You can find here the latest iteration of quotes from a philosopher cleverly juxtaposed with incongruous pictures.
I think maybe that philosophers divide into those whose prose works well for this kind of thing and those for whom it doesn't. Anything even slightly portentous works, and if you are skilfull in choice of images, I think that anything with technical vocabulary would probably be ripe, but the result would be funny for different reasons.
Some philosophers' work can be illustrated in a non-ironic way. Peter Singer once said that the pictures in his animal cruelty book convinced a lot more people than the actual arguments. Probably any non-trivial work of ethics could benefit from this kind of illustration. And, finally, visual artists have been appropriating philosophical sentences for decades.
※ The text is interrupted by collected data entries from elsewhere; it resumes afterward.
import Summits.KontsevichZagierPeriods.KontsevichZagierPeriods.Theorems.UnfoldedStokesStokesGenerationStubClampedNewtonLeibniz
import Literature.NumberTheory.Transcendental.SemialgebraicAlgebraicPoints
import Literature.NumberTheory.Transcendental.SemialgebraicMapsProofs

/-!
# `StokesGeneration` (stmt-KontsevichZagierPeriods-3586) — line `fibrewise_stokes`, stub `stub_clampedLoopPiece`

Registered rung stub X11 (rung 10e, the angular sector of a semialgebraic `C¹` loop) of the line
`fibrewise_stokes` of the crux `StokesGeneration` (route UnfoldedStokes): **one clamped, rotated
piece of a semialgebraic loop.**

Data: a `C¹` loop `(A, B)` on `[0,1]` (the four functions `A`, `B`, `A′`, `B′` continuous on `[0,1]`
and `ℚ`-semialgebraic on the interval coordinate, `A′`, `B′` the derivatives on `(0,1)`,
`A² + B² ≠ 0`) and a piece `[a, b] ⊆ [0,1]` of the partition of `stub_saPartition` with algebraic
ends, on which `A·A(a) + B·B(a) > 0`. With the clamp `c(u) = max a (min u b)` (continuous, onto
`[a,b]`, the identity on `[a,b]`, kinks at `a`, `b`) the piece is the loop clamped to `[a,b]` and
rotated by `conj (A(a) + i B(a))` into the right half-plane:
`U = A(c)·A(a) + B(c)·B(a) > 0`, `W = B(c)·A(a) − A(c)·B(a)`, with the fibre derivatives
`U′ = 1_{(a,b)}·(A′ A(a) + B′ B(a))`, `W′ = 1_{(a,b)}·(B′ A(a) − A′ B(a))` off the two kinks (inside
`(a,b)` the clamp is the identity near the point, outside `[a,b]` it is locally constant). The
angular form is rotation invariant: `U W′ − U′ W = (A(a)² + B(a)²)(A B′ − A′ B)` and
`U² + W² = (A(a)² + B(a)²)(A² + B²)`, so `(U W′ − U′ W)/(U² + W²)` is `(A B′ − A′ B)/(A² + B²)` on
`(a,b)` and `0` off `[a,b]`. Semialgebraicity: the clamp is `ℚ`-semialgebraic with values in
`[0,1]` (`rungClamp_sa_clamp`), composition is Tarski–Seidenberg (Bochnak–Coste–Roy, Prop. 2.2.6),
`A(a)`, `B(a)` are algebraic as values of `ℚ`-semialgebraic functions at an algebraic point, and
the indicator of the strip is `ℚ`-semialgebraic (`rungClamp_sa_indicator`).

References: M. Kontsevich, D. Zagier, *Periods* (2001), §1.1–1.2; J. Ayoub, *Une version relative
de la conjecture des périodes de Kontsevich–Zagier*, Ann. of Math. 181 (2015), Rem. 1.5;
J. Bochnak, M. Coste, M.-F. Roy, *Real Algebraic Geometry* (1998), Prop. 2.2.6.
-/

noncomputable section

-- `Summit.KontsevichZagierPeriods.KontsevichZagierPeriods.…` is the tree's mandated layout (single-conjunct summit).
set_option linter.dupNamespace false

namespace Summit.KontsevichZagierPeriods.KontsevichZagierPeriods.Cruxes.StokesGeneration.FibrewiseStokes

open MeasureTheory Set
open Literature.NumberTheory.Transcendental
open Literature.NumberTheory.Transcendental.KZ
open Literature.ModelTheory.ExponentialFields (IsSemialgebraic)

/-- A `ℚ`-semialgebraic function of the interval coordinate composed with the clamp
`u ↦ max a (min u b)` onto `[a, b] ⊆ [0,1]` (`a`, `b` algebraic) stays `ℚ`-semialgebraic on the
interval: the composite of `z ↦ h (z 0)` with the semialgebraic self-map `z ↦ (c (z 0))` of the
interval (Tarski–Seidenberg). [cite: BochnakCosteRoy1998, Prop. 2.2.6] -/
theorem clampLP_isSemialgebraicFunOn_comp {h : ℝ → ℝ} {a b : ℝ}
    (hh : IsSemialgebraicFunOn ℚ (Set.pi Set.univ (fun _ : Fin 1 => Set.Icc (0:ℝ) 1))
      (fun z => h (z 0)))
    (ha : IsAlgebraic ℚ a) (hb : IsAlgebraic ℚ b) (ha0 : 0 ≤ a) (hab : a ≤ b) (hb1 : b ≤ 1) :
    IsSemialgebraicFunOn ℚ (Set.pi Set.univ (fun _ : Fin 1 => Set.Icc (0:ℝ) 1))
      (fun z => h (max a (min (z 0) b))) := by
  have hIsa : IsSemialgebraic ℚ (Set.pi Set.univ (fun _ : Fin 1 => Set.Icc (0:ℝ) 1)) := by
    rw [← cube_eq_pi]; exact isSemialgebraic_cube
  have hcsa : IsSemialgebraicFunOn ℚ (Set.pi Set.univ (fun _ : Fin 1 => Set.Icc (0:ℝ) 1))
      (fun z => max a (min (z 0) b)) := rungClamp_sa_clamp hIsa ha hb 0
  have hΨ : IsSemialgebraicMapOn ℚ (Set.pi Set.univ (fun _ : Fin 1 => Set.Icc (0:ℝ) 1))
      (fun z => fun _ : Fin 1 => max a (min (z 0) b)) :=
    IsSemialgebraicMapOn.of_forall hIsa fun _ => hcsa
  have hmaps : Set.MapsTo (fun z => fun _ : Fin 1 => max a (min (z 0) b))
      (Set.pi Set.univ (fun _ : Fin 1 => Set.Icc (0:ℝ) 1))
      (Set.pi Set.univ (fun _ : Fin 1 => Set.Icc (0:ℝ) 1)) :=
    fun z _ => Set.mem_univ_pi.mpr fun _ =>
      ⟨ha0.trans (clampNL_mem_Icc hab (z 0)).1, (clampNL_mem_Icc hab (z 0)).2.trans hb1⟩
  exact IsSemialgebraicFunOn.comp_isSemialgebraicMapOn_holds hh hΨ hmaps

/-- **Registered stub `stub_clampedLoopPiece` (rung 10e, X11): one clamped, rotated piece of a
semialgebraic `C¹` loop.** For a `C¹` loop `(A, B)` on `[0,1]` (`ℚ`-semialgebraic, `A² + B² ≠ 0`)
and a piece `[a, b] ⊆ [0,1]` with algebraic ends on which `A·A(a) + B·B(a) > 0`, the loop clamped
to `[a,b]` (`c(u) = max a (min u b)`) and rotated by `conj (A(a) + i B(a))`,
`U = A(c) A(a) + B(c) B(a)`, `W = B(c) A(a) − A(c) B(a)`, is `ℚ`-semialgebraic, continuous,
`U > 0` on `[0,1]`, with bounded `ℚ`-semialgebraic fibre derivatives
`U′ = 1_{(a,b)} (A′ A(a) + B′ B(a))`, `W′ = 1_{(a,b)} (B′ A(a) − A′ B(a))` off the kinks `a`, `b`,
and its angular form `(U W′ − U′ W)/(U² + W²)` is `(A B′ − A′ B)/(A² + B²)` on `(a,b)` and `0` off
`[a,b]` (rotation invariance). [cite: Ayoub2015, Rem. 1.5] -/
theorem stub_clampedLoopPiece :
    ∀ (A B A' B' : ℝ → ℝ) (a b : ℝ),
      IsSemialgebraicFunOn ℚ (Set.pi Set.univ (fun _ : Fin 1 => Set.Icc (0:ℝ) 1)) (fun z => A (z 0)) → IsSemialgebraicFunOn ℚ (Set.pi Set.univ (fun _ : Fin 1 => Set.Icc (0:ℝ) 1)) (fun z => B (z 0)) →
      IsSemialgebraicFunOn ℚ (Set.pi Set.univ (fun _ : Fin 1 => Set.Icc (0:ℝ) 1)) (fun z => A' (z 0)) → IsSemialgebraicFunOn ℚ (Set.pi Set.univ (fun _ : Fin 1 => Set.Icc (0:ℝ) 1)) (fun z => B' (z 0)) →
      ContinuousOn A (Set.Icc (0:ℝ) 1) → ContinuousOn B (Set.Icc (0:ℝ) 1) →
      ContinuousOn A' (Set.Icc (0:ℝ) 1) → ContinuousOn B' (Set.Icc (0:ℝ) 1) →
      (∀ u ∈ Set.Ioo (0:ℝ) 1, HasDerivAt A (A' u) u) → (∀ u ∈ Set.Ioo (0:ℝ) 1, HasDerivAt B (B' u) u) →
      (∀ u ∈ Set.Icc (0:ℝ) 1, A u ^ 2 + B u ^ 2 ≠ 0) →
      IsAlgebraic ℚ a → IsAlgebraic ℚ b → 0 ≤ a → a < b → b ≤ 1 →
      (∀ u ∈ Set.Icc a b, 0 < A u * A a + B u * B a) →
      ∃ (U W U' W' : ℝ → ℝ),
        IsSemialgebraicFunOn ℚ (Set.pi Set.univ (fun _ : Fin 1 => Set.Icc (0:ℝ) 1)) (fun z => U (z 0)) ∧ IsSemialgebraicFunOn ℚ (Set.pi Set.univ (fun _ : Fin 1 => Set.Icc (0:ℝ) 1)) (fun z => W (z 0)) ∧
        IsSemialgebraicFunOn ℚ (Set.pi Set.univ (fun _ : Fin 1 => Set.Icc (0:ℝ) 1)) (fun z => U' (z 0)) ∧ IsSemialgebraicFunOn ℚ (Set.pi Set.univ (fun _ : Fin 1 => Set.Icc (0:ℝ) 1)) (fun z => W' (z 0)) ∧
        ContinuousOn U (Set.Icc (0:ℝ) 1) ∧ ContinuousOn W (Set.Icc (0:ℝ) 1) ∧
        (∀ u ∈ Set.Icc (0:ℝ) 1, 0 < U u) ∧
        (∃ Bd : ℝ, ∀ u ∈ Set.Icc (0:ℝ) 1, |U' u| ≤ Bd ∧ |W' u| ≤ Bd) ∧
        (∀ u ∈ Set.Ioo (0:ℝ) 1, u ≠ a → u ≠ b → HasDerivAt U (U' u) u ∧ HasDerivAt W (W' u) u) ∧
        (∀ u ∈ Set.Icc (0:ℝ) 1, U u = A (max a (min u b)) * A a + B (max a (min u b)) * B a) ∧
        (∀ u ∈ Set.Icc (0:ℝ) 1, W u = B (max a (min u b)) * A a - A (max a (min u b)) * B a) ∧
        ∀ u ∈ Set.Icc (0:ℝ) 1, u ≠ a → u ≠ b →
          (U u * W' u - U' u * W u) / (U u ^ 2 + W u ^ 2) =
            if a < u ∧ u < b then (A u * B' u - A' u * B u) / (A u ^ 2 + B u ^ 2) else 0 := by
  intro A B A' B' a b hAsa hBsa hA'sa hB'sa hAc hBc hA'c hB'c hAd hBd hE ha hb ha0 hab hb1 hpos
  -- the interval as a `Fin 1`-cube
  set I : Set (Fin 1 → ℝ) := Set.pi Set.univ (fun _ : Fin 1 => Set.Icc (0:ℝ) 1) with hI
  have hIsa : IsSemialgebraic ℚ I := by rw [hI, ← cube_eq_pi]; exact isSemialgebraic_cube
  have hale : a ≤ b := hab.le
  have ha1 : a ≤ 1 := hale.trans hb1
  -- the clamp `c u = max a (min u b)` onto `[a, b] ⊆ [0, 1]`
  have hcmem : ∀ s : ℝ, max a (min s b) ∈ Set.Icc a b := fun s => clampNL_mem_Icc hale s
  have hc01 : ∀ s : ℝ, max a (min s b) ∈ Set.Icc (0:ℝ) 1 := fun s =>
    ⟨ha0.trans (hcmem s).1, (hcmem s).2.trans hb1⟩
  -- the algebraic constants `A a`, `B a` (values of semialgebraic functions at an algebraic point)
  have haI : (fun _ : Fin 1 => a) ∈ I := Set.mem_univ_pi.mpr fun _ => ⟨ha0, ha1⟩
  have hAa : IsAlgebraic ℚ (A a) := hAsa.isAlgebraic_apply haI fun _ => ha
  have hBa : IsAlgebraic ℚ (B a) := hBsa.isAlgebraic_apply haI fun _ => ha
  have hAasa : IsSemialgebraicFunOn ℚ I (fun _ => A a) := isSemialgebraicFunOn_const_of_isAlgebraic hIsa hAa
  have hBasa : IsSemialgebraicFunOn ℚ I (fun _ => B a) := isSemialgebraicFunOn_const_of_isAlgebraic hIsa hBa
  have hE0 : A a ^ 2 + B a ^ 2 ≠ 0 := hE a ⟨ha0, ha1⟩
  -- the clamped atoms are semialgebraic and continuous
  have hAcsa : IsSemialgebraicFunOn ℚ I (fun z => A (max a (min (z 0) b))) :=
    clampLP_isSemialgebraicFunOn_comp hAsa ha hb ha0 hale hb1
  have hBcsa : IsSemialgebraicFunOn ℚ I (fun z => B (max a (min (z 0) b))) :=
    clampLP_isSemialgebraicFunOn_comp hBsa ha hb ha0 hale hb1
  have hAcc : Continuous fun s => A (max a (min s b)) :=
    clampNL_continuous hale (hAc.mono (Set.Icc_subset_Icc ha0 hb1))
  have hBcc : Continuous fun s => B (max a (min s b)) :=
    clampNL_continuous hale (hBc.mono (Set.Icc_subset_Icc ha0 hb1))
  -- the indicator `χ = 1_{(a,b)}` of the open strip
  set χ : ℝ → ℝ := fun u => if a < u ∧ u < b then (1:ℝ) else 0 with hχ
  have hχabs : ∀ u, |χ u| ≤ 1 := fun u => by
    simp only [hχ]
    split_ifs <;> simp
  have hχsa : IsSemialgebraicFunOn ℚ I (fun z => χ (z 0)) := rungClamp_sa_indicator hIsa ha hb 0
  -- the witnesses
  set U : ℝ → ℝ := fun u => A (max a (min u b)) * A a + B (max a (min u b)) * B a with hU
  set W : ℝ → ℝ := fun u => B (max a (min u b)) * A a - A (max a (min u b)) * B a with hW
  set U' : ℝ → ℝ := fun u => χ u * (A' u * A a + B' u * B a) with hU'
  set W' : ℝ → ℝ := fun u => χ u * (B' u * A a - A' u * B a) with hW'
  -- semialgebraicity (closure under ring operations, BCR Prop. 2.2.6)
  have hUsa : IsSemialgebraicFunOn ℚ I (fun z => U (z 0)) :=
    (hAcsa.fun_mul hAasa).fun_add (hBcsa.fun_mul hBasa)
  have hWsa : IsSemialgebraicFunOn ℚ I (fun z => W (z 0)) :=
    (hBcsa.fun_mul hAasa).fun_sub (hAcsa.fun_mul hBasa)
  have hU'sa : IsSemialgebraicFunOn ℚ I (fun z => U' (z 0)) :=
    hχsa.fun_mul ((hA'sa.fun_mul hAasa).fun_add (hB'sa.fun_mul hBasa))
  have hW'sa : IsSemialgebraicFunOn ℚ I (fun z => W' (z 0)) :=
    hχsa.fun_mul ((hB'sa.fun_mul hAasa).fun_sub (hA'sa.fun_mul hBasa))
  -- continuity
  have hUc : Continuous U := (hAcc.mul continuous_const).add (hBcc.mul continuous_const)
  have hWc : Continuous W := (hBcc.mul continuous_const).sub (hAcc.mul continuous_const)
  -- positivity of `U` on the whole interval (the clamp lands in `[a, b]`)
  have hUpos : ∀ u, 0 < U u := fun u => hpos _ (hcmem u)
  -- bounds on the derivatives: `|χ| ≤ 1` times a function continuous on the compact interval
  have hbd : ∀ f : ℝ → ℝ, ContinuousOn f (Set.Icc (0:ℝ) 1) →
      ∃ M : ℝ, ∀ u ∈ Set.Icc (0:ℝ) 1, |χ u * f u| ≤ M := by
    intro f hf
    obtain ⟨M, hM⟩ := isCompact_Icc.exists_bound_of_continuousOn hf
    refine ⟨M, fun u hu => ?_⟩
    rw [abs_mul]
    exact (mul_le_of_le_one_left (abs_nonneg _) (hχabs u)).trans
      (by simpa only [Real.norm_eq_abs] using hM u hu)
  obtain ⟨M₁, hM₁⟩ := hbd (fun u => A' u * A a + B' u * B a)
    ((hA'c.mul continuousOn_const).add (hB'c.mul continuousOn_const))
  obtain ⟨M₂, hM₂⟩ := hbd (fun u => B' u * A a - A' u * B a)
    ((hB'c.mul continuousOn_const).sub (hA'c.mul continuousOn_const))
  refine ⟨U, W, U', W', hUsa, hWsa, hU'sa, hW'sa, hUc.continuousOn, hWc.continuousOn,
    fun u _ => hUpos u, ⟨max M₁ M₂, fun u hu => ⟨(hM₁ u hu).trans (le_max_left _ _),
      (hM₂ u hu).trans (le_max_right _ _)⟩⟩, fun u hu hua hub => ?_, fun u _ => rfl, fun u _ => rfl,
    fun u _ hua hub => ?_⟩
  · -- derivatives off the kinks
    rcases lt_or_gt_of_ne hua with hlt | hgt
    · -- left of `a`: the clamped atoms are locally constant, `χ = 0`
      have hn : ¬(a < u ∧ u < b) := fun h => lt_asymm hlt h.1
      have hU'u : U' u = 0 * A a + 0 * B a := by
        simp only [hU', hχ, if_neg hn, zero_mul, add_zero]
      have hW'u : W' u = 0 * A a - 0 * B a := by
        simp only [hW', hχ, if_neg hn, zero_mul, sub_zero]
      rw [hU'u, hW'u]
      exact ⟨((clampNL_hasDerivAt_of_lt (φ := A) (b₀ := b) hlt).mul_const (A a)).add
          ((clampNL_hasDerivAt_of_lt (φ := B) (b₀ := b) hlt).mul_const (B a)),
        ((clampNL_hasDerivAt_of_lt (φ := B) (b₀ := b) hlt).mul_const (A a)).sub
          ((clampNL_hasDerivAt_of_lt (φ := A) (b₀ := b) hlt).mul_const (B a))⟩
    · rcases lt_or_gt_of_ne hub with hlt' | hgt'
      · -- inside `(a, b) ⊆ (0, 1)`: the clamp is the identity near `u`
        have hin : a < u ∧ u < b := ⟨hgt, hlt'⟩
        have hU'u : U' u = A' u * A a + B' u * B a := by
          simp only [hU', hχ, if_pos hin, one_mul]
        have hW'u : W' u = B' u * A a - A' u * B a := by
          simp only [hW', hχ, if_pos hin, one_mul]
        rw [hU'u, hW'u]
        exact ⟨((clampNL_hasDerivAt_of_mem hin (hAd u hu)).mul_const (A a)).add
            ((clampNL_hasDerivAt_of_mem hin (hBd u hu)).mul_const (B a)),
          ((clampNL_hasDerivAt_of_mem hin (hBd u hu)).mul_const (A a)).sub
            ((clampNL_hasDerivAt_of_mem hin (hAd u hu)).mul_const (B a))⟩
      · -- right of `b`: locally constant again
        have hn : ¬(a < u ∧ u < b) := fun h => lt_asymm hgt' h.2
        have hU'u : U' u = 0 * A a + 0 * B a := by
          simp only [hU', hχ, if_neg hn, zero_mul, add_zero]
        have hW'u : W' u = 0 * A a - 0 * B a := by
          simp only [hW', hχ, if_neg hn, zero_mul, sub_zero]
        rw [hU'u, hW'u]
        exact ⟨((clampNL_hasDerivAt_of_gt (φ := A) hale hgt').mul_const (A a)).add
            ((clampNL_hasDerivAt_of_gt (φ := B) hale hgt').mul_const (B a)),
          ((clampNL_hasDerivAt_of_gt (φ := B) hale hgt').mul_const (A a)).sub
            ((clampNL_hasDerivAt_of_gt (φ := A) hale hgt').mul_const (B a))⟩
  · -- the angular form: rotation invariance inside `(a, b)`, zero outside `[a, b]`
    by_cases hin : a < u ∧ u < b
    · have hcu : max a (min u b) = u := clampNL_of_mem ⟨hin.1.le, hin.2.le⟩
      rw [if_pos hin]
      have hnum : U u * W' u - U' u * W u = (A a ^ 2 + B a ^ 2) * (A u * B' u - A' u * B u) := by
        simp only [hU, hW, hU', hW', hχ, if_pos hin, one_mul, hcu]
        ring
      have hden : U u ^ 2 + W u ^ 2 = (A a ^ 2 + B a ^ 2) * (A u ^ 2 + B u ^ 2) := by
        simp only [hU, hW, hcu]
        ring
      rw [hnum, hden, mul_div_mul_left _ _ hE0]
    · rw [if_neg hin]
      have hnum : U u * W' u - U' u * W u = 0 := by
        simp only [hU', hW', hχ, if_neg hin, zero_mul, mul_zero, sub_zero]
      rw [hnum, zero_div]

end Summit.KontsevichZagierPeriods.KontsevichZagierPeriods.Cruxes.StokesGeneration.FibrewiseStokes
I forget the guy who put a sentence from Davidson next to all of his paintings (I can't find this because there is a guy who does watercolors of flowers also named Donald Davidson). It was cool stuff. More recently (due in part to the labors of the Rays, Negerestani and Brassier, as well as Armen Avinessian and Graham Harman) lots of artists are doing things with respect to Speculative Realism.
I wonder what it is about philosophy such that our sentences work so well in conjunction with pictures, both in ironic contraposition and non-ironically. In any case, we should probably be happy to provide the service.